Speech Analytics software is something we used to love going over at Voxbone. And although it’s not something we talk about a lot anymore, Voxbone is still compatible with speech analytics applications thanks to our technology partnerships. Read more here.
Yanny or Laurel? If you asked that question a week ago, you would be met with blank stares. Now, however, everyone has an opinion. In case you’ve been living under a rock: a strange audio recording of a computer-generated voice went viral when it became apparent that no-one could agree what the robot was saying.
A clear divide has created schisms between families, friends and co-workers, with some hearing ‘Yanny’ while others swear they hear ‘Laurel’. Stephen King was #teamYanny before later switching sides and then coming up with something else entirely. But Ellen DeGeneres came down in favor of #teamLaurel from the start. Just like The Dress before it (that one was Blue and Black, clearly!), this latest debate tells us plenty about how our brains process signals and the limitations of our senses.

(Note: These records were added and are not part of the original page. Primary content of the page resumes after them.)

import Summits.QuantumAdvantage.QuantumAdvantage.Theorems.LinnikCubicClassGroupsDegreeOnePrimesEscapeQuarticA4Closure
import Summits.QuantumAdvantage.QuantumAdvantage.Theorems.LinnikCubicClassGroupsDegreeOnePrimesEscapeQuinticA5Group
import Summits.QuantumAdvantage.QuantumAdvantage.Theorems.LinnikCubicClassGroupsDegreeOnePrimesEscapeOneSidedFrobenius
import Summits.QuantumAdvantage.QuantumAdvantage.Theorems.LinnikCubicClassGroupsDegreeOnePrimesEscapeSymmetricClosure
import HarnessLib

/-!
# Every `A₄`-quartic field has a prime of splitting type `(1,3)` below `|d_K|^L`, unconditionally

Topic `Summits/QuantumAdvantage/QuantumAdvantage/Theorems`, cell B2b-1 (linnik-cubic), PART A (gen 8);
helper toward the crux `DegreeOnePrimesEscape` (stmt-QuantumAdvantage-11543) of route
`LinnikCubicClassGroups`.  HONEST FRAMING: the value of this file is a THEOREM (kernel-checked, GRH-free,
Siegel-free, no hypothesis) — NOT summit progress.

**Theorem** (`exists_splittingType_one_three_le_of_quartic_A4`).  There is `L > 0` such that: if `K`
is a quartic number field and `N` a Galois number field of degree `12` generated by the embedded copies
of `K` (so `Gal(N/ℚ) ≅ A₄` — `K` has no inert primes at all), then some prime `p ≤ |d_K|^L`, `p ∤ d_K`,
has `p𝓞_K = 𝔭₁𝔭₃` (residue degrees `1, 3`; Frobenius a 3-cycle; density `2/3`).  One-sided data in `A₄`:
`3·𝟙[3-cycle] ≥ 3 − Ind_{V₄}^{A₄} 1`, i.e. `12 ≤ #{q ∈ A₄ : q y q⁻¹ ∈ V₄} + 12·𝟙[#Fix(y) = 1]`
(`quarticA4_pointwise`, `decide`); the principle `exists_frobenius_mem_of_oneSided` needs only the
UPPER bound for the cubic resolvent field `N^{V₄}` and the prime number theorem; Perlis' dictionary with
the `A₄`-count `#{q ∈ A₄ : (q σ q⁻¹)(0) = 0} = 3·#Fix(σ)` (half of the `S₄`-count,
`card_filter_even_mul_two`) gives the splitting type.  Placement: known with explicit exponent
(LMO 1979; Cho–Lemke Oliver–Zaman 2025, Thm 4); kernel-checked certification only.

References: J. C. Lagarias, H. L. Montgomery, A. M. Odlyzko, Invent. Math. 54 (1979)
[LagariasMontgomeryOdlyzko1979]; R. Perlis, J. Number Theory 9 (1977) [Perlis1977].
-/

noncomputable section

open scoped NumberField nonZeroDivisors
open Finset Real Ideal NumberField Equiv
open Literature.NumberTheory.NumberFields Literature.NumberTheory.LFunctions
  Literature.NumberTheory.LFunctions.NumberField

namespace Summit.QuantumAdvantage.QuantumAdvantage.Theorems.DegreeOnePrimesEscape

/-! ### The computation in `A₄ ⊂ Perm (Fin 4)` (by `decide`) -/

set_option maxRecDepth 8000 in
/-- The Klein four-group `V₄ ◁ S₄`: contains `1`, closed under products and inverses, normalised by
`(1 2)`; `#{q even : q ∈ V₄} = 4`, `#{q even : q 0 = 0} = 3`, `#{q : q 0 = 0} = 6`; `(1 2)` is odd and
fixes `0`; and the one-sided inequality `12 ≤ #{q even : q y q⁻¹ ∈ V₄} + 12·𝟙[#Fix(y) = 1]` together
with `#Fix(y²) = 1` for even `y` with one fixed point. (`decide`) -/
theorem quarticA4_pointwise :
    (1 : Perm (Fin 4)) ∈ ({1, Equiv.swap (0 : Fin 4) 1 * Equiv.swap (2 : Fin 4) 3,
        Equiv.swap (0 : Fin 4) 2 * Equiv.swap (1 : Fin 4) 3,
        Equiv.swap (0 : Fin 4) 3 * Equiv.swap (1 : Fin 4) 2} : Finset (Perm (Fin 4))) ∧
    (∀ a ∈ ({1, Equiv.swap (0 : Fin 4) 1 * Equiv.swap (2 : Fin 4) 3,
        Equiv.swap (0 : Fin 4) 2 * Equiv.swap (1 : Fin 4) 3,
        Equiv.swap (0 : Fin 4) 3 * Equiv.swap (1 : Fin 4) 2} : Finset (Perm (Fin 4))),
      ∀ b ∈ ({1, Equiv.swap (0 : Fin 4) 1 * Equiv.swap (2 : Fin 4) 3,
        Equiv.swap (0 : Fin 4) 2 * Equiv.swap (1 : Fin 4) 3,
        Equiv.swap (0 : Fin 4) 3 * Equiv.swap (1 : Fin 4) 2} : Finset (Perm (Fin 4))),
      a * b ∈ ({1, Equiv.swap (0 : Fin 4) 1 * Equiv.swap (2 : Fin 4) 3,
        Equiv.swap (0 : Fin 4) 2 * Equiv.swap (1 : Fin 4) 3,
        Equiv.swap (0 : Fin 4) 3 * Equiv.swap (1 : Fin 4) 2} : Finset (Perm (Fin 4)))) ∧
    (∀ a ∈ ({1, Equiv.swap (0 : Fin 4) 1 * Equiv.swap (2 : Fin 4) 3,
        Equiv.swap (0 : Fin 4) 2 * Equiv.swap (1 : Fin 4) 3,
        Equiv.swap (0 : Fin 4) 3 * Equiv.swap (1 : Fin 4) 2} : Finset (Perm (Fin 4))),
      a⁻¹ ∈ ({1, Equiv.swap (0 : Fin 4) 1 * Equiv.swap (2 : Fin 4) 3,
        Equiv.swap (0 : Fin 4) 2 * Equiv.swap (1 : Fin 4) 3,
        Equiv.swap (0 : Fin 4) 3 * Equiv.swap (1 : Fin 4) 2} : Finset (Perm (Fin 4)))) ∧
    (Finset.univ.filter fun q : Perm (Fin 4) => Perm.sign q = 1 ∧
      q ∈ ({1, Equiv.swap (0 : Fin 4) 1 * Equiv.swap (2 : Fin 4) 3,
        Equiv.swap (0 : Fin 4) 2 * Equiv.swap (1 : Fin 4) 3,
        Equiv.swap (0 : Fin 4) 3 * Equiv.swap (1 : Fin 4) 2} : Finset (Perm (Fin 4)))).card = 4 ∧
    (Finset.univ.filter fun q : Perm (Fin 4) => Perm.sign q = 1 ∧ q 0 = 0).card = 3 ∧
    (Finset.univ.filter fun q : Perm (Fin 4) => q 0 = 0).card = 6 ∧
    Perm.sign (Equiv.swap (1 : Fin 4) 2) = -1 ∧ (Equiv.swap (1 : Fin 4) 2) 0 = 0 ∧
    (∀ y : Perm (Fin 4), Perm.sign y = 1 →
      12 ≤ (Finset.univ.filter fun q : Perm (Fin 4) => Perm.sign q = 1 ∧
        q * y * q⁻¹ ∈ ({1, Equiv.swap (0 : Fin 4) 1 * Equiv.swap (2 : Fin 4) 3,
          Equiv.swap (0 : Fin 4) 2 * Equiv.swap (1 : Fin 4) 3,
          Equiv.swap (0 : Fin 4) 3 * Equiv.swap (1 : Fin 4) 2} : Finset (Perm (Fin 4)))).card +
        (if (Finset.univ.filter fun i : Fin 4 => y i = i).card = 1 then 12 else 0)) ∧
    (∀ y : Perm (Fin 4), Perm.sign y = 1 → (Finset.univ.filter fun i : Fin 4 => y i = i).card = 1 →
      (Finset.univ.filter fun i : Fin 4 => (y ^ 2) i = i).card = 1) := by
  refine ⟨by decide, by decide, by decide, by decide, by decide, by decide, by decide, by decide,
    by decide, by decide⟩

/-! ### Splitting type `(1,3)` from the fixed-point data -/

/-- For a quartic field and `p ∤ d_K`: if exactly one prime above `p` has residue degree `1` and none
has residue degree `2` (`Σ_{f ∣ 2} f = 1`) then `T_K(p) = {1, 3}`. -/
theorem splittingType_eq_one_three {K : Type*} [Field K] [NumberField K] (h4 : Module.finrank ℚ K = 4)
    {p : ℕ} (hp : p.Prime) (hd : ¬ (p : ℤ) ∣ NumberField.discr K)
    (h1 : ((splittingType K p).filter (· ∣ 1)).sum = 1)
    (h2 : ((splittingType K p).filter (· ∣ 2)).sum = 1) :
    splittingType K p = {1, 3} := by
  classical
  set T := splittingType K p with hT
  have hsum : T.sum = 4 := by rw [hT, sum_splittingType_eq_finrank hp hd, h4]
  have hpos : ∀ f ∈ T, 0 < f := fun f hf => splittingType_pos hp hf
  have hfilt1 : T.filter (· ∣ 1) = T.filter (· = 1) :=
    Multiset.filter_congr fun f _ => by simp [Nat.dvd_one]
  have hcount : T.count 1 = 1 := by
    rw [hfilt1, Multiset.filter_eq', Multiset.sum_replicate, smul_eq_mul, mul_one] at h1
    exact h1
  have hno2 : (2 : ℕ) ∉ T := fun h => by
    have hmem : 2 ∈ T.filter (· ∣ 2) := Multiset.mem_filter.mpr ⟨h, dvd_refl 2⟩
    have := Multiset.le_sum_of_mem hmem
    omega
  set T' := T.filter (· ≠ 1) with hT'
  have hdecomp : T = {1} + T' := by
    have h := (Multiset.filter_add_not (· = 1) T).symm
    rw [Multiset.filter_eq', hcount] at h
    exact h
  have hT'sum : T'.sum = 3 := by
    have := congrArg Multiset.sum hdecomp
    rw [Multiset.sum_add, Multiset.sum_singleton, hsum] at this
    omega
  have hge3 : ∀ f ∈ T', 3 ≤ f := by
    intro f hf
    rw [hT', Multiset.mem_filter] at hf
    have h0 := hpos f hf.1
    have h2' : f ≠ 2 := fun h => hno2 (h ▸ hf.1)
    omega
  have hcard : Multiset.card T' = 1 := by
    have hle : 3 * Multiset.card T' ≤ T'.sum := by
      have := Multiset.card_nsmul_le_sum hge3
      simpa [smul_eq_mul, mul_comm] using this
    rcases Nat.lt_or_ge (Multiset.card T') 2 with h | h
    · interval_cases hc : Multiset.card T'
      · rw [Multiset.card_eq_zero] at hc
        rw [hc, Multiset.sum_zero] at hT'sum
        exact absurd hT'sum (by norm_num)
      · rfl
    · omega
  obtain ⟨a, ha⟩ := Multiset.card_eq_one.mp hcard
  have ha3 : a = 3 := by rw [ha, Multiset.sum_singleton] at hT'sum; exact hT'sum
  rw [hdecomp, ha, ha3, Multiset.singleton_add]
  rfl

/-! ### The theorem -/

set_option maxHeartbeats 1600000 in
/-- **A prime of splitting type `(1,3)` in every `A₄`-quartic field, unconditionally.** See the module
docstring. [cite: LagariasMontgomeryOdlyzko1979, Theorem 1.1] -/
theorem exists_splittingType_one_three_le_of_quartic_A4 :
    ∃ L : ℝ, 0 < L ∧ ∀ (K : Type) [Field K] [NumberField K], Module.finrank ℚ K = 4 →
      ∀ (N : Type) [Field N] [NumberField N] [IsGalois ℚ N], Module.finrank ℚ N = 12 →
        (⨆ f : K →ₐ[ℚ] N, f.fieldRange) = ⊤ →
        ∃ p : ℕ, p.Prime ∧ (p : ℝ) ≤ ((NumberField.discr K).natAbs : ℝ) ^ L ∧
          ¬ ((p : ℤ) ∣ NumberField.discr K) ∧ splittingType K p = {1, 3} := by
  classical
  obtain ⟨L₀, hL₀, hgen⟩ := exists_frobenius_mem_of_oneSided 12 1 3 3 (by norm_num) (by norm_num)
  refine ⟨12 * L₀, by positivity, fun K _ _ hK N _ _ _ hN hsup => ?_⟩
  obtain ⟨K', e, ψ, hinj, hrange, hstab, hdN⟩ := quarticA4Closure K hK N hN hsup
  obtain ⟨hV1, hVmul, hVinv, hV4, hA3, hS6, hu, hu0, hpt0, hfix2⟩ := quarticA4_pointwise
  -- the Klein four-group pulled back, and the stabiliser
  set V : Finset (Perm (Fin 4)) := ({1, Equiv.swap (0 : Fin 4) 1 * Equiv.swap (2 : Fin 4) 3,
    Equiv.swap (0 : Fin 4) 2 * Equiv.swap (1 : Fin 4) 3,
    Equiv.swap (0 : Fin 4) 3 * Equiv.swap (1 : Fin 4) 2} : Finset (Perm (Fin 4))) with hVdef
  let Vsub : Subgroup (Perm (Fin 4)) :=
    { carrier := {σ | σ ∈ V}
      mul_mem' := fun {a} {b} ha hb => hVmul a ha b hb
      one_mem' := hV1
      inv_mem' := fun {a} ha => hVinv a ha }
  let V' : Subgroup (N ≃ₐ[ℚ] N) := Vsub.comap ψ
  have hV' : ∀ g, g ∈ V' ↔ ψ g ∈ V := fun g => Iff.rfl
  set S' := K'.fixingSubgroup with hS'def
  have hcardV' : Nat.card V' = 4 := by
    rw [natCard_subgroup_eq_card_filter_even ψ hinj hrange V' (· ∈ V) hV', hV4]
  have hcardS' : Nat.card S' = 3 := by
    rw [natCard_subgroup_eq_card_filter_even ψ hinj hrange S' (fun q => q 0 = 0) hstab, hA3]
  have hG : Nat.card (N ≃ₐ[ℚ] N) = 12 := by rw [IsGalois.card_aut_eq_finrank, hN]
  -- the stabiliser test is invariant under the odd permutation `u = (1 2)` fixing `0`
  set u : Perm (Fin 4) := Equiv.swap (1 : Fin 4) 2 with hudef
  have hu0' : u⁻¹ 0 = 0 := by rw [Equiv.Perm.inv_eq_iff_eq]; exact hu0.symm
  have hQS : ∀ (y q : Perm (Fin 4)), ((u * q) * y * (u * q)⁻¹) 0 = 0 ↔ (q * y * q⁻¹) 0 = 0 := by
    intro y q
    have : (u * q) * y * (u * q)⁻¹ = u * (q * y * q⁻¹) * u⁻¹ := by group
    rw [this, Equiv.Perm.mul_apply, Equiv.Perm.mul_apply, hu0', ← hu0, (Equiv.injective u).eq_iff, hu0]
  have hhalfS : ∀ y : Perm (Fin 4),
      2 * (Finset.univ.filter fun q : Perm (Fin 4) => Perm.sign q = 1 ∧ (q * y * q⁻¹) 0 = 0).card =
        (Finset.univ.filter fun q : Perm (Fin 4) => (q * y * q⁻¹) 0 = 0).card := fun y =>
    card_filter_even_mul_two (fun q => (q * y * q⁻¹) 0 = 0) u hu (fun q => hQS y q)
  -- the one-sided data in `G`: one subgroup `V'`, `f₁ = t = 3`
  let H : Fin 1 → Subgroup (N ≃ₐ[ℚ] N) := fun _ => V'
  have hH : ∀ i, H i ≠ ⊤ := by
    intro i h
    have : Nat.card V' = Nat.card (⊤ : Subgroup (N ≃ₐ[ℚ] N)) := by
      show Nat.card (H i) = _; rw [h]
    rw [hcardV', Subgroup.card_top, hG] at this
    omega
  obtain ⟨p, hp, hpx, hpN, Q, hQmax, hQover, φ, hφ, hI, hφC⟩ :=
    hgen N hN H {x : N ≃ₐ[ℚ] N | (Finset.univ.filter fun i : Fin 4 => (ψ x) i = i).card = 1} hH (by
      intro x
      have hsx : Perm.sign (ψ x) = 1 := (hrange _).mp ⟨x, rfl⟩
      have key := hpt0 (ψ x) hsx
      rw [Finset.univ_unique, Finset.sum_singleton]
      show ((3 : ℕ) : ℝ) ≤ (Nat.card {g : N ≃ₐ[ℚ] N // g * x * g⁻¹ ∈ V'} : ℝ) / Nat.card V' + _
      rw [hcardV', natCard_conj_eq_card_filter_even ψ hinj hrange V' (· ∈ V) hV']
      set a := (Finset.univ.filter fun q : Perm (Fin 4) =>
        Perm.sign q = 1 ∧ q * ψ x * q⁻¹ ∈ V).card
      by_cases hfx : (Finset.univ.filter fun i : Fin 4 => (ψ x) i = i).card = 1
      · rw [if_pos hfx] at key
        have hmem : x ∈ ({x : N ≃ₐ[ℚ] N |
            (Finset.univ.filter fun i : Fin 4 => (ψ x) i = i).card = 1} : Set (N ≃ₐ[ℚ] N)) := hfx
        rw [if_pos hmem]
        have hk : (12 : ℝ) ≤ (a : ℕ) + 12 := by exact_mod_cast key
        push_cast at hk ⊢
        linarith
      · rw [if_neg hfx, add_zero] at key
        have hmem : x ∉ ({x : N ≃ₐ[ℚ] N |
            (Finset.univ.filter fun i : Fin 4 => (ψ x) i = i).card = 1} : Set (N ≃ₐ[ℚ] N)) := hfx
        rw [if_neg hmem]
        have hk : (12 : ℝ) ≤ (a : ℕ) := by exact_mod_cast key
        push_cast at hk ⊢
        linarith)
  have hφC' : (Finset.univ.filter fun i : Fin 4 => (ψ φ) i = i).card = 1 := hφC
  -- sizes
  set d : ℝ := ((NumberField.discr K).natAbs : ℝ) with hd
  have hd3 : (3 : ℝ) ≤ d := three_le_natAbs_discr_real K (by rw [hK]; norm_num)
  have hd1 : (1 : ℝ) ≤ d := by linarith
  have hpx' : (p : ℝ) ≤ d ^ ((12 : ℝ) * L₀) := by
    have hdNR : ((NumberField.discr N).natAbs : ℝ) ≤ d ^ (12 : ℝ) := by
      rw [show (12 : ℝ) = ((12 : ℕ) : ℝ) by norm_num, Real.rpow_natCast, hd]; exact_mod_cast hdN
    calc (p : ℝ) ≤ ((NumberField.discr N).natAbs : ℝ) ^ L₀ := hpx
      _ ≤ (d ^ (12 : ℝ)) ^ L₀ := Real.rpow_le_rpow (Nat.cast_nonneg _) hdNR hL₀.le
      _ = d ^ ((12 : ℝ) * L₀) := by rw [← Real.rpow_mul (by linarith)]
  -- `p ∤ d_K`
  have hK' : Module.finrank ℚ K' = 4 := by rw [← e.toLinearEquiv.finrank_eq, hK]
  have hdisc' : NumberField.discr K' = NumberField.discr K :=
    (NumberField.discr_eq_discr_of_algEquiv K e).symm
  have hdvd : ¬ ((p : ℤ) ∣ NumberField.discr K) := fun h =>
    hpN (h.trans (hdisc' ▸ NumberField.discr_dvd_discr K' N))
  refine ⟨p, hp, hpx', hdvd, ?_⟩
  -- the dictionary: `3 · Σ_{f ∣ m} f = #{q even : (q σ^m q⁻¹) 0 = 0} = 3 · #Fix(σ^m)`
  have hsφ : Perm.sign (ψ φ) = 1 := (hrange _).mp ⟨φ, rfl⟩
  have hdict : ∀ m : ℕ, ((splittingType K p).filter (· ∣ m)).sum =
      (Finset.univ.filter fun i : Fin 4 => ((ψ φ) ^ m) i = i).card := by
    intro m
    have hk := card_fixingSubgroup_mul_sum_filter_dvd K' hp Q hφ hI m
    rw [hcardS', natCard_conj_eq_card_filter_even ψ hinj hrange S' (fun q => q 0 = 0) hstab, map_pow,
      ← ArithmeticallyEquivalent.of_algEquiv e p hp] at hk
    have h2 := hhalfS ((ψ φ) ^ m)
    rw [card_filter_conj_apply_zero, hS6] at h2
    omega
  refine splittingType_eq_one_three hK hp hdvd ?_ ?_
  · rw [hdict 1, pow_one]; exact hφC'
  · rw [hdict 2]; exact hfix2 (ψ φ) hsφ hφC'

end Summit.QuantumAdvantage.QuantumAdvantage.Theorems.DegreeOnePrimesEscape

end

But it doesn’t get us closer to truth. In this case, that it was a poor-quality recording from vocabulary.com that was meant to say ‘Laurel’. The reason some people hear Yanny is due to a variety of factors, including compression of the audio file in certain frequencies, the speakers through which the file is played and variations in the anatomy of our ears. This really highlights the disparity between what we hear with our ears and what we understand with our brains.
What does a machine hear?
How does AI comprehend this clip? Can it overcome those limitations listed above and understand the audio file as the ‘Laurel’ it was always intended to be? That’s the question our Speech Analytics team was eager to answer.
At Voxbone, we provide businesses with on-demand access to actionable insights on their phone calls from numerous leading speech analytics vendors in real time, via web or a centralized API. We provide one seamless integration with providers including VoiceBase, Google, CallMiner and Gridspace, so our customers can access them all through one unified API.
It’s safe to say that we were confident in our tech, but less so in the quality of the Yanny-Laurel audio sample. The results were certainly intriguing and tell us a great deal about the current state of AI-powered speech analytics!
We ran each of the following tests 50 times each to ensure maximum accuracy.
Test 1: Default configurations
We ran the audio sample with all of our partners using default configurations to begin with. We simply uploaded the uncompressed audio file in flac format and left it to their recognition engines to do the rest.
Unsurprisingly, none of them were able to decipher the audio in the clip, due to the strange accent of the computer-generated voice and the poor quality of the original source sample. The closest we got was ‘Well, well, well’ and ‘Yeah, yeah, yeah”. Back to the drawing board…
Test 2: Different dialects
We ran the same test across a variety of English-speaking dialects including Australian, Irish, British, Filipino, South African, Canadian, American and Ghanaian accents for English language. There was no difference in the results.
Test 3: Custom vocabulary
The power of machine learning is that it gets better the more you train it. Over time and with enough high-quality samples, the algorithms powering speech analytics become much more accurate. Each business has a unique lingo that these systems must be able to recognize. That’s why we have the ability to use ‘custom vocabulary’ sets – in effect, giving the algorithms hints about what certain words might be referring to.
Immediately at our first test run, there was a clear winner and we received the same result consistently…
That’s what we know the original source file was intended to say and that’s the transcription that our Speech Analytics platform returned!
What did we learn from this? Even machines were confused by the audio file that this week split the internet in half!
But transcription accuracy on speech analytics is improving all the time as the technology is based on machine learning, and accuracy can be exponentially increased by training these engines with custom vocabulary or phrase hints.
Our customers can configure custom vocabulary sets on a per-call basis via our API to improve accuracy and ensure that strange or unusual words related to their business are properly recognized.
It’s been an exciting journey working closely with them to ensure data extracted from their calls is transcribed accurately and that they find it strangely simple to receive AI-based insights into these conversations.